Die Waschmaschine

„Das Kanzleramt“ dokumentiert Geschichten aus dem Herzen der Macht. Mechthild Gaßners Coup (20.15 Uhr, Arte) ist exklusiv und gelungen

VON JAN FREITAG

Wieso sollte ein Dokumentarfilm aus dem Zentrum diplomatischer Begegnungen nicht Doku-Soap heißen dürfen? „Weil wir dann in zwei Minuten wieder draußen gewesen wären“, erklärt Thomas Schadt und lacht, weil er gut lachen hat: Ende 2002 schaffte der Produzent, was vor ihm niemand je geschafft hat: für Arte und Südwestfunk die Erlaubnis zum Drehen in den Eingeweiden des Allerheiligsten zu ergattern. Titel: „Das Kanzleramt“. Eine Sensation!

Doch just als Regisseurin Mechthild Gaßner und ihr Team vor der „Waschmaschine“ genannten Machtzentrale in Berlin standen, kursierten plötzlich Agenturberichte über die Pläne mit ebenjener schmutzigen Vorsilbe „Soap“ im Arbeitstitel. „Da waren erst mal alle Türen zu“, erinnert sich Schadt, der Gerhard Schröder schon mit „Der Kandidat“ (1998) und „Kanzlerbilder“ (2001) dichter als jeder andere Filmemacher auf die Pelle gerückt war, „jeder Referatsleiter im Haus hatte ja die Schlagzeile in der Pressemappe“.

Irgendwie müssen sie aber doch wieder daraus verschwunden sein, denn vom 13. bis 17. September läuft die fünfteilige Serie zur Primetime auf Arte. Und die Zuschauer erwartet ein tiefer Blick ins Innenleben des wichtigsten Bauwerks heimischer Exekutive.
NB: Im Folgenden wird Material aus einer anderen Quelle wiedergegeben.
open Summit.BirchSwinnertonDyer.Rank1Residual.X11b.FiniteDuality in
/-- **Milne, *ADT* I Thm. 2.6 WITHOUT the unramified hypothesis.**  For a PERFECT family `inv` of local
invariant maps at prime-power `n`, a finite discrete `Γ_K`-module `M` killed by `n` (ramified at `v` or not)
and a finite place `v ∤ n`: (1) the dual local condition of `H¹_ur(K_v, M)` IS `H¹_ur(K_v, M^D)`, and (2) every
class of `H¹(K_v, M)` annihilating `H¹_ur(K_v, M^D)` is unramified.  Orthogonality from §2; equality by COUNTING
with the perfect pairing: `#H¹_ur(X) = #H⁰(K_v, X)` for every finite `X`
(`Additive.natCard_unramifiedSubgroup_eq_natCard_invariants_general`), `#H⁰(M)·#H²(M) = #H¹(M)`
(`natCard_invariants_mul_natCard_two_eq`, residue characteristic `∤ n`), `#H²(M) = #H⁰(M^D)`
(`natCard_two_eq_natCard_invariants_homRep`, `tateDualLocalIso`), `#H¹(M) = #H¹(M^D)` (perfectness).  The tree's
`UnramifiedCup.unramifiedOrthogonal_of_isPerfect` is the printed case `GaloisRep.IsUnramifiedAt v ρ`.
[cite: MilneADT2006, Ch. I, Thm. 2.6] [cite: SerreGaloisCohomology1997, II §5.5 and §5.7] -/
theorem dualLocalCondition_unramifiedSubgroup_eq (inv : LocalInvariants K n) (hn : IsPrimePow n)
    (hperf : inv.IsPerfect) {M : Type u} [AddCommGroup M] [TopologicalSpace M] [DiscreteTopology M] [Finite M]
    (ρ : DiscreteGaloisModule K M) (hnM : ∀ m : M, n • m = 0)
    (v : HeightOneSpectrum (𝓞 K)) (hv : ((n : ℕ) : 𝓞 K) ∉ v.asIdeal) :
    inv.dualLocalCondition ρ (Sum.inr v)
          (DiscreteGaloisModule.unramifiedSubgroup (GaloisRep.toLocal v ρ) 1) =
        DiscreteGaloisModule.unramifiedSubgroup (GaloisRep.toLocal v (ρ.tateDual n)) 1 ∧
      ∀ a : galoisCohomology (ρ.toLocal (Sum.inr v)) 1,
        (∀ b ∈ DiscreteGaloisModule.unramifiedSubgroup (GaloisRep.toLocal v (ρ.tateDual n)) 1,
            DiscreteGaloisModule.localTatePairingZMod ρ n (Sum.inr v) (inv (Sum.inr v)) a b = 0) →
          a ∈ DiscreteGaloisModule.unramifiedSubgroup (GaloisRep.toLocal v ρ) 1 := by
  classical
  obtain ⟨p, k, hp, hk, rfl⟩ := (isPrimePow_nat_iff _).1 hn
  haveI : Fact p.Prime := ⟨hp⟩
  haveI : NeZero (p ^ k) := ⟨pow_ne_zero k hp.ne_zero⟩
  haveI := absoluteGaloisGroup_compactSpace (v.adicCompletion K)
  haveI : CharZero (v.adicCompletion K) := charZero_adicCompletion v
  haveI : Finite (DiscreteGaloisModule.TateDual K M (p ^ k)) :=
    DiscreteGaloisModule.TateDual.finite (K := K) (M := M) (p ^ k)
  have hpchar : p ≠ ringChar 𝓀[v.adicCompletion K] := by
    intro h
    apply UnramifiedCup.ringChar_residueField_not_dvd_of_not_mem (p ^ k) v hv
    rw [← h]
    exact dvd_pow_self p hk.ne'
  -- the two groups and the pairing, typed over `v.adicCompletion K`
  haveI hfinA : Finite (galoisCohomology (GaloisRep.toLocal v ρ) 1) :=
    finite_galoisCohomology_one_of_isNonarchimedeanLocalField _
  haveI hfinB : Finite (galoisCohomology (GaloisRep.toLocal v (ρ.tateDual (p ^ k))) 1) :=
    finite_galoisCohomology_one_of_isNonarchimedeanLocalField _
  have hA : ∀ x : galoisCohomology (GaloisRep.toLocal v ρ) 1, (p ^ k) • x = 0 :=
    nsmul_continuousCohomology_one_eq_zero _ (p ^ k) hnM
  have hB : ∀ y : galoisCohomology (GaloisRep.toLocal v (ρ.tateDual (p ^ k))) 1, (p ^ k) • y = 0 :=
    nsmul_continuousCohomology_one_eq_zero _ (p ^ k) (TransverseCup.nsmul_tateDual_eq_zero (p ^ k) hnM)
  let b : galoisCohomology (GaloisRep.toLocal v ρ) 1 →+
      galoisCohomology (GaloisRep.toLocal v (ρ.tateDual (p ^ k))) 1 →+ ZMod (p ^ k) :=
    DiscreteGaloisModule.localTatePairingZMod ρ (p ^ k) (Sum.inr v) (inv (Sum.inr v))
  have hb : Bijective b := ((hperf v).2 ρ hnM).1
  have hbf : Bijective b.flip := ((hperf v).2 ρ hnM).2
  -- the counts: `#H¹_ur = #H⁰` (Milne I Lemma 2.9, ANY module), `#H⁰(M)·#H²(M) = #H¹(M)` (EPC),
  -- `#H²(M) = #H⁰(M^D)` ((2,0)-duality), `#H¹(M) = #H¹(M^D)` (perfectness)
  set X := DiscreteGaloisModule.unramifiedSubgroup (GaloisRep.toLocal v ρ) 1 with hXdef
  set Y := DiscreteGaloisModule.unramifiedSubgroup (GaloisRep.toLocal v (ρ.tateDual (p ^ k))) 1 with hYdef
  have hX : Nat.card X = Nat.card (GaloisRep.toLocal v ρ).toTopRep.ρ.invariants :=
    Additive.natCard_unramifiedSubgroup_eq_natCard_invariants_general (GaloisRep.toLocal v ρ)
  have hY : Nat.card Y = Nat.card (GaloisRep.toLocal v (ρ.tateDual (p ^ k))).toTopRep.ρ.invariants :=
    Additive.natCard_unramifiedSubgroup_eq_natCard_invariants_general (GaloisRep.toLocal v (ρ.tateDual (p ^ k)))
  have hEPC := (natCard_invariants_mul_natCard_two_eq (v.adicCompletion K) (GaloisRep.toLocal v ρ)
    (ℓ := p) (fun m => ⟨k, hnM m⟩) hpchar).2
  have h20 := (natCard_two_eq_natCard_invariants_homRep (v.adicCompletion K) (GaloisRep.toLocal v ρ) hnM).2
  have hdual : Nat.card (GaloisRep.toLocal v (ρ.tateDual (p ^ k))).toTopRep.ρ.invariants =
      Nat.card ((GaloisRep.toLocal v ρ).homRep
        (DiscreteGaloisModule.mu (v.adicCompletion K) (p ^ k))).toTopRep.ρ.invariants :=
    Nat.card_congr (invariantsEquivOfIso (tateDualLocalIso v ρ (p ^ k)))
  have hAB : Nat.card (galoisCohomology (GaloisRep.toLocal v ρ) 1) =
      Nat.card (galoisCohomology (GaloisRep.toLocal v (ρ.tateDual (p ^ k))) 1) :=
    natCard_eq_of_bijective hB b hb
  -- hence `#H¹(M^D) = #X · #Y`
  have hkey : Nat.card (galoisCohomology (GaloisRep.toLocal v (ρ.tateDual (p ^ k))) 1) =
      Nat.card X * Nat.card Y := by
    rw [← hAB, hX, hY, hdual, ← h20]
    exact hEPC.symm
  -- clause 1: `Y ≤ X^⊥` (orthogonality, §2) and `#X^⊥ · #X = #H¹(M^D) = #X · #Y`
  have hYle : Y ≤ annRight b X := fun y hy x hx =>
    localTatePairingZMod_eq_zero_of_mem_unramifiedSubgroup ρ (p ^ k) v _ hx hy
  have hcardR := natCard_annRight_mul hA b hbf X
  have hXpos : 0 < Nat.card X := Nat.card_pos
  have hR : annRight b X = Y := by
    symm
    refine AddSubgroup.eq_of_le_of_card_ge hYle (le_of_eq ?_)
    refine Nat.eq_of_mul_eq_mul_right hXpos ?_
    rw [hcardR, hkey, mul_comm]
  -- clause 2: `X ≤ {}^⊥Y` and `#{}^⊥Y · #Y = #H¹(M) = #X · #Y`
  have hXle : X ≤ annLeft b Y := fun x hx y hy =>
    localTatePairingZMod_eq_zero_of_mem_unramifiedSubgroup ρ (p ^ k) v _ hx hy
  have hcardL := natCard_annLeft_mul hB b hb Y
  have hYpos : 0 < Nat.card Y := Nat.card_pos
  have hL : annLeft b Y = X := by
    symm
    refine AddSubgroup.eq_of_le_of_card_ge hXle (le_of_eq ?_)
    refine Nat.eq_of_mul_eq_mul_right hYpos ?_
    rw [hcardL, hAB, hkey]
  refine ⟨le_antisymm (fun y hy => ?_)
    (unramifiedSubgroup_tateDual_le_dualLocalCondition ρ (p ^ k) v inv), fun a ha => ?_⟩
  · have hy' : y ∈ annRight b X := fun x hx =>
      (LocalInvariants.mem_dualLocalCondition_iff inv ρ (Sum.inr v) _ _).1 hy x hx
    rw [hR] at hy'
    exact hy'
  · have ha' : a ∈ annLeft b Y := fun y hy => ha y hy
    rw [hL] at ha'
    exact ha'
Nein, nicht in Schröders Schlafzimmer und selten in politische Hintergrundgespräche, Reformdebatten oder Koalitionsabsprachen – eher in den Alltag drum herum.

Und siehe da: Im Kanzleramt arbeiten gewöhnliche Menschen und eitle Politprofis mit normalen Macken und Luxusproblemen, mit Profilneurosen und Starallüren, aus Kanzlers nächster Nähe und größter Distanz. „Ein einziges Mal hab ich den Kanzler im Fahrstuhl getroffen“, erzählt Schröders Büroputzfrau und wienert dabei das berühmte Foto mit Gattin hinterm stahlbehelmten Vater. „Ich hab kein Wort herausgekriegt.“

Leute wie sie, Helfer und Macher, Hiwis wie Spitzenkräfte, hat Regisseurin Gaßner ein halbes Jahr begleitet und 100 Stunden gefilmt. Köche, Redenschreiber, Gärtner, Ministerialräte, Hausmeister, Diplomaten, Sicherheitsexperten und Reinigungspersonal. Sie alle tragen dazu bei, dass die Maschine rund läuft – von der Schreibtischordnung übers Festbankett bis hin zur UNO-Rede. Und das Filmteam immer dabei.
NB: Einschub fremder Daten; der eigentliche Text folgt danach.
import Literature.MathematicalPhysics.QuantumFieldTheory.BalabanImbrieJaffe1984to88.BIJ88Eq240FlatTorus

/-!
# `BalabanImbrieJaffe1984to88.BIJ88Decay241FlatTorus` — T. Bałaban, J. Imbrie, A. Jaffe, *Effective action and cluster properties of the
abelian Higgs model*, Commun. Math. Phys. **114** (1988) 257–315 [BalabanImbrieJaffe1988], §2 (2.41) p. 264 [PDF 8]: **THE SINGLE-SCALE
PROPAGATOR `C^{(k)}_Λ(u) = [(Δ_{k,loc}(u) + aL^{−2}Q(u)^*Q(u))|_Λ]^{−1}` DECAYS EXPONENTIALLY, `|C^{(k)}_Λ(u;x₁,x₂)| ≦ ce^{−c|x₁−x₂|}`, AT EVERY
FLAT / PURE-GAUGE BACKGROUND `u = 1^h` ON THE TORUS** — p. 264 *"by (2.38), C^{(k)}_Λ(u)^{−1} is bounded below and a random walk expansion as in
[6] can be used to prove (2.41)"* made a theorem with its two inputs BY NAME (the p. 264 lower bound at flat `u`: gen 18's `lowerBound_op240_flat`
fed by this seat's (2.38) `ineq238_flat_mult`; the locality (2.36) in level-`k` units: gen 17's `decay236_flat_level`, plus the one-block range of
`Q^*Q`) and, as ENGINE, [6] = [Balaban1983RegularityDecay] Sect. 5 (5.7) AS KERNEL-PROVED IN THE TREE (finite Combes–Thomas: r1-g3's
`QGQInverse.inverse_decay` + pv09's `B4Sect5Torus.weightedRowSum_le`/`weightedColSum_le` over p38's torus profile `B5Ineq137Torus.rowSum_T_le`),
carried to the complex Hermitian-form operators of the Higgs field by gen 18's REALIFICATION.

statement-level skeleton of published theorems with citation tags; proofs where landed; nothing here is a claim about the Yang–Mills mass gap

PDF held: `paper:balaban1988-cmp114-bij-abelian-higgs-effective-action` (journal page = PDF page + 256; p. 264 = PDF 8 re-read this session from the
×2 render `HOME/lit-balaban-p31/renders/original-p008-x2.png` and the text layer `lit read … --pages 7-9`).

CITATION HEADER (lean-in-tree rule).  lit-balaban cell (HOME `run/shared/lean/pub/lit-balaban/`), Phase 2, seat p31 gen 19 (unit `lit-balaban-p31`,
literature-prover-lit-balaban-p31-g19-0), free-target protocol G.5-34(d), TAKING line HOME/STATUS.md 2026-08-22T20:34:14Z (stem check: `BIJ88Decay241Walks` =
p02 g3's (2.41) in [6]'s ABSTRACT walk setting — hypotheses = a walk expansion with majorant — only; no TAKING line on (2.41) at flat `u`; courtesy notice
to r18).  Row of `HOME/lit-balaban-r18/ROWS-C2.md` (owner r18, referee ref-5): **C2.Eq2.41** (typed `BIJ88Sect2Statements.Decay` p239939, head p02 g3's
`BIJ88Decay241Walks.abs_C_le_exp` «model instance») — here a LOCATED MEMBER at flat `u` for the concrete torus operators (cells only).  Files USED BY NAME,
nothing restated: gen 18's `BIJ88Eq240FlatTorus` (`pOp`, `op240`, `c240`, `compress`, `ext0`, `realify`, `cplx`, `dotProduct_realify_mulVec`,
`dotProduct_eq_re`, `lowerBound_op240_flat`, `star_dotProduct_compress`), this seat's `BIJ88Ineq238FlatTorus.ineq238_flat_mult` / `aSeq_ge`, gen 17's
`BIJ88DeltaLocFlatClose235` (`decay236_flat_level`, `norm_qMatT_apply_le`), gen 15's `BIJ88DeltaLoc234Torus` (`qMatT_apply`, `deltaLocT`), p33's
`BIJ85BlockKPoincare.val_blkIter`, p11's/r18 g4's `BIJ85BlockAveragesTorusK` (`blkIter`, `blockK`, `mem_blockK`, `cornerIter`), r1-g3's `QGQInverse`
(`Coercive`, `inverse_decay`), pv09's `B4Sect5Torus` (`IsPseudoDist`, `SumBound`, `weightC`, `weightedRowSum_le`, `weightedColSum_le`, `ccoord_cast`,
`tdist`), pv23's `B4Sect5Proof.latticeConst(_nonneg)`, p38's `B5Ineq137Torus` (`T`, `T_symm`, `T_self`, `T_triangle`, `rowSum_T_le`, `toT`, `Nv`), pv17's
`B4TorusKernel.MultiPeriod.circAbs_le_abs`, pv07's `B1RG242Torus.α`/`one_lt_cast_L`, `B1.aSeq_pos`/`aSeq_le`.

## The print (verbatim, p. 264)

*"We define C^{(k)}_Λ(u) = [(Δ_{k,loc}(u) + aL^{−2}Q(u)*Q(u))|_Λ]^{−1}. (2.40) This is of course a nonlocal operator, but by (2.38), C^{(k)}_Λ(u)^{−1}
is bounded below and a random walk expansion as in [6] can be used to prove that |C^{(k)}_Λ(u; x₁, x₂)| ≦ ce^{−c|x₁−x₂|}. (2.41) We shall actually
use a convenient resummation of this expansion."*  — [6] = T. Bałaban, CMP **89** (1983), Sect. 5 Theorem p. 594: *"A ≥ γ₀I, |A(x, x′)| ≤
c₀e^{−δ₀|x−x′|}, x, x′ ∈ Ω. (5.6) Then there exist positive constants c₁, δ₁ such that for arbitrary Λ ⊂ Ω and for C_Λ = A_Λ^{−1} … |C_Λ(x, x′)| ≤
c₁e^{−δ₁|x−x′|}, x, x′ ∈ Λ, (5.7)"*.

## The mechanism and what is proved (theorems only; 0 definitions; 0 `sorry`; no `Prop`-valued fact; standard axioms)

* §1 THE REALIFICATION IS A RING MORPHISM COMPATIBLE WITH INVERSION: `realify_mul`, `realify_one`, `realify_inv`, `abs_realify_apply_le`
  (`|realify M(p,q)| ≤ ‖M p₁ q₁‖`), `coercive_realify` (Re-coercivity `γΣ‖φ‖² ≤ Re φᴴMφ` ⟹ r1-g3's `Coercive (realify M) γ`), `isUnit_of_re_coercive`;
  **`norm_inv_apply_le`** = [6] (5.7) FOR COMPLEX MATRICES with a coercive Hermitian form over any finite index set with a pseudo-distance `ρ` and
  lattice-sum profile `K`: `‖M(i,j)‖ ≤ c₀e^{−δ₀ρ}`, `0 ≤ θ ≤ δ₀/4`, `θ·c₀(4/δ₀)·2K(δ₀/2) ≤ γ/2` ⟹ **`‖M⁻¹(i,j)‖ ≤ (4/γ)e^{−θρ(i,j)}`** (pv09's weighted
  sums on `ι × Fin 2`, r1-g3's `inverse_decay` for `realify M`, `(realify M)⁻¹ = realify M⁻¹`, `‖z‖ ≤ |Re z| + |Im z|`).
* §2 TORUS GEOMETRY: `isPseudoDist_T`, `sumBound_T` (p38's profile, uniform in the torus), **`T_le_of_blkIter_eq`** (two points of one `L`-block are at
  sup distance `≤ L − 1`), `pOp_apply_of_ne` / `norm_pOp_apply_le` (`Q^*Q` vanishes between blocks and is `≤ L^{−2d}`), **`norm_op240_apply_le`**
  (`‖(Δ + κQ^*Q)(x₁,x₂)‖ ≤ (c_Δ + κL^{−2d}e^{δ₀(L−1)})e^{−δ₀|x₁−x₂|}` from `‖Δ(x₁,x₂)‖ ≤ c_Δe^{−δ₀|x₁−x₂|}`).
* §3 **`decay241_flat`** — (2.41) AT FLAT `u` FOR ANY COMPLEX `Δ` on `T^{(k)}` with the (2.38)-SHAPE bound `γΣ_b|u(b)φ(b₊)−φ(b₋)|² − E‖φ‖² ≤ Re φᴴΔφ`
  on the fields supported in `Λ` (`E < c₀(γ,κ)`, gen 18's flat Poincaré constant; the conclusion shape of `ineq238_flat_mult` and of p29's
  `ineq238_flat_cwt`) and a kernel bound on `Λ × Λ`: for every rate `0 ≤ θ ≤ δ₀/4` with `θ·(c_Δ + κL^{−2d}e^{δ₀(L−1)})(4/δ₀)·2K_d(δ₀/2) ≤ (c₀(γ,κ) − E)/2`,
  **`‖C^{(k)}_Λ(1^{h′};x₁,x₂)‖ ≤ (4/(c₀(γ,κ) − E))·e^{−θ|x₁−x₂|_{T^{(k)}}}`** uniformly in the torus and `Λ` (`re_coercive_compress` = the p. 264 lower bound
  read on `ℓ²(Λ)`, `sum_norm_sq_ext0`).
* §4 **`decay241_deltaLocT_flat`** — THE LOCATED MEMBER FOR GEN 15's `Δ_{k,loc}(1^h)` with constants chosen BEFORE the instance: for every
  `(d, L, a)`, multiplicity `m`, coefficient `κ̂ > 0` there are `(δ₀, c₁)` (of `ineq238_flat_mult`) and `(δ₁, c₂)` such that under EXACTLY the data
  hypotheses of gen 18's `eq240_deltaLocT_flat` and the (2.35)-error at most HALF the flat Poincaré constant,
  **`‖C^{(k)}_Λ(1^h;x₁,x₂)‖ ≤ (a_k/A)·c₂·e^{−δ₁|x₁−x₂|_{T^{(k)}}}`** for `C^{(k)}_Λ(1^h) = [(Δ_{k,loc}(1^h) + (A/a_k)κ̂Q^*Q)|_Λ]^{−1}`, uniformly in `ε`, the
  torus, `k`, `Λ`, `h`, the cubes and the radii (`spacing_le_one`, **`one_le_ratio`**: `A/a_k = L^{kd}/(L^kε)² ≥ 1`; `c240_smul`, `c240_mono`); and
  **`decay241_deltaLocT_flat_printed`**: the VERBATIM shape `‖C^{(k)}_Λ(1^h;x₁,x₂)‖ ≤ c₂e^{−δ₁|x₁−x₂|}`.
HONEST SCOPE / DIVERGENCE.  (i) FLAT / PURE-GAUGE BACKGROUNDS ONLY (`u_k = 1^{h′}`), as every member of this seat's flat lane; the (2.32)-smooth `u`
needs the non-flat (2.36)/(2.38) (XL, r18 `C2S14-CLOSURE.md` §5 item 2).  (ii) METHOD: the print's *"random walk expansion as in [6]"* is [6] Sect. 5,
whose Theorem the tree proves by finite Combes–Thomas and NOT by the printed walk resummation (pv23 `B4Sect5Proof`, pv09 `B4Sect5Torus`, divergence
disclosed there); this file inherits that route — the STATEMENT (2.41) is unchanged, the walk expansion (2.42)–(2.45) itself (needed by §3/§5 of the
paper for the `u`-locality of the pieces) is NOT constructed here for the torus operator (p13/p36/p02's files treat it in [6]'s operator model).  (iii)
Counting normalization of gen 15 (`deltaLocT = (A/a_k)×` printed `Δ_{k,loc}`, `A = α_k(a)L^{kd}`): the printed `aL^{−2}` is `κ̂ = aL^{−2}` and `C` is
`(a_k/A)×` the printed `C^{(k)}_Λ` — whence the factor `(a_k/A) ≤ 1` in §4, dropped in the `_printed` form.  (iv) Two constants `(c₂, δ₁)` for the print's
one generic `c` (prefactor vs rate; HOME/GAPS.md G-C2-p02-02); constants not optimized (`δ₁ ≤ δ₀/4` with `δ₀` the (2.36) rate).  (v) The margin
hypothesis «(2.35)-error ≤ ½ Poincaré constant» replaces gen 18's strict «<» so that the constants can be chosen before the instance; it holds for the
printed radii `R, R₁ ~ r(e_k)L^k` once `r(e_k)` is large.  (vi) `m² = 0`, window `a₋ = a₊ = a`, `1 ≤ k ≤ K`, `k + 1 ≤ m + K`, `Λ` a union of `L`-blocks.
Imports: gen 18's `BIJ88Eq240FlatTorus` only (→ `BIJ88Ineq238FlatTorus`, `BIJ88DeltaLocFlatClose235`, `B5Ineq137Torus` → `B4Sect5Torus` →
`B4Sect5Proof` → `QGQInverse`).  Literature + Mathlib only.  Unit `lit-balaban-p31` (literature-prover-lit-balaban-p31-g19-0), 2026-08-22.  NOT summit
progress.
-/

open scoped BigOperators Matrix ComplexConjugate
open Finset Matrix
Nicht mittendrin, genau das ist das Herausragende an „Kanzleramt“. Mit stets bewegter, doch nie hektischer Kamera geht es fünf Folgen lang durch 236.000 Quadratmeter umbauten Raums, ohne je aufdringlich zu sein. Vom roten Teppich in die Asservatenkammer, vom Küchentrakt zum Konferenzraum, vom Geräteschuppen aufs Dach. Es sind Blicke hinter Kulissen von atemberaubender Nüchternheit, mitten in einen Organismus, wo die Gesetze der Diplomatie mit deutscher Gründlichkeit zu einer eigenen Zeichenhaftigkeit finden.

Da wird die Frage zur Chefsache, ob das Gestühl des Staatsempfangs im Amtsrasen versinken könnte, da werden Tischdeckenfalten zur Gefahr für internationale Beziehungen und kleine Kommentare des Kanzlers abseits offizieller Mikrofone zur Bloßstellung politischer Gepflogenheiten.

Diese bis auf „sicherheitsrelevante Bereiche“ nahezu tabulose Innensicht funktioniert nur „durch ein völliges Vertrauensverhältnis“, betont Gaßner.

Arte und SWR sind eben doch was anderes als RTL und Bild. Die haben auch versucht, ins Kanzleramt zu kommen. Alle. Immer wieder. Vergebens.

Warum, belegt eine Anekdote aus dem Jahr 2001. Volontäre der Axel-Springer-Schule sollten damals den Hausmeister des Kanzleramts porträtieren. Als dem Nachwuchs der Zutritt versagt wurde, griff der Boulevard von morgen zum Teleobjektiv und holte sich seine Infos vom arglosen Vater des Gesuchten. So geht’s eben auch.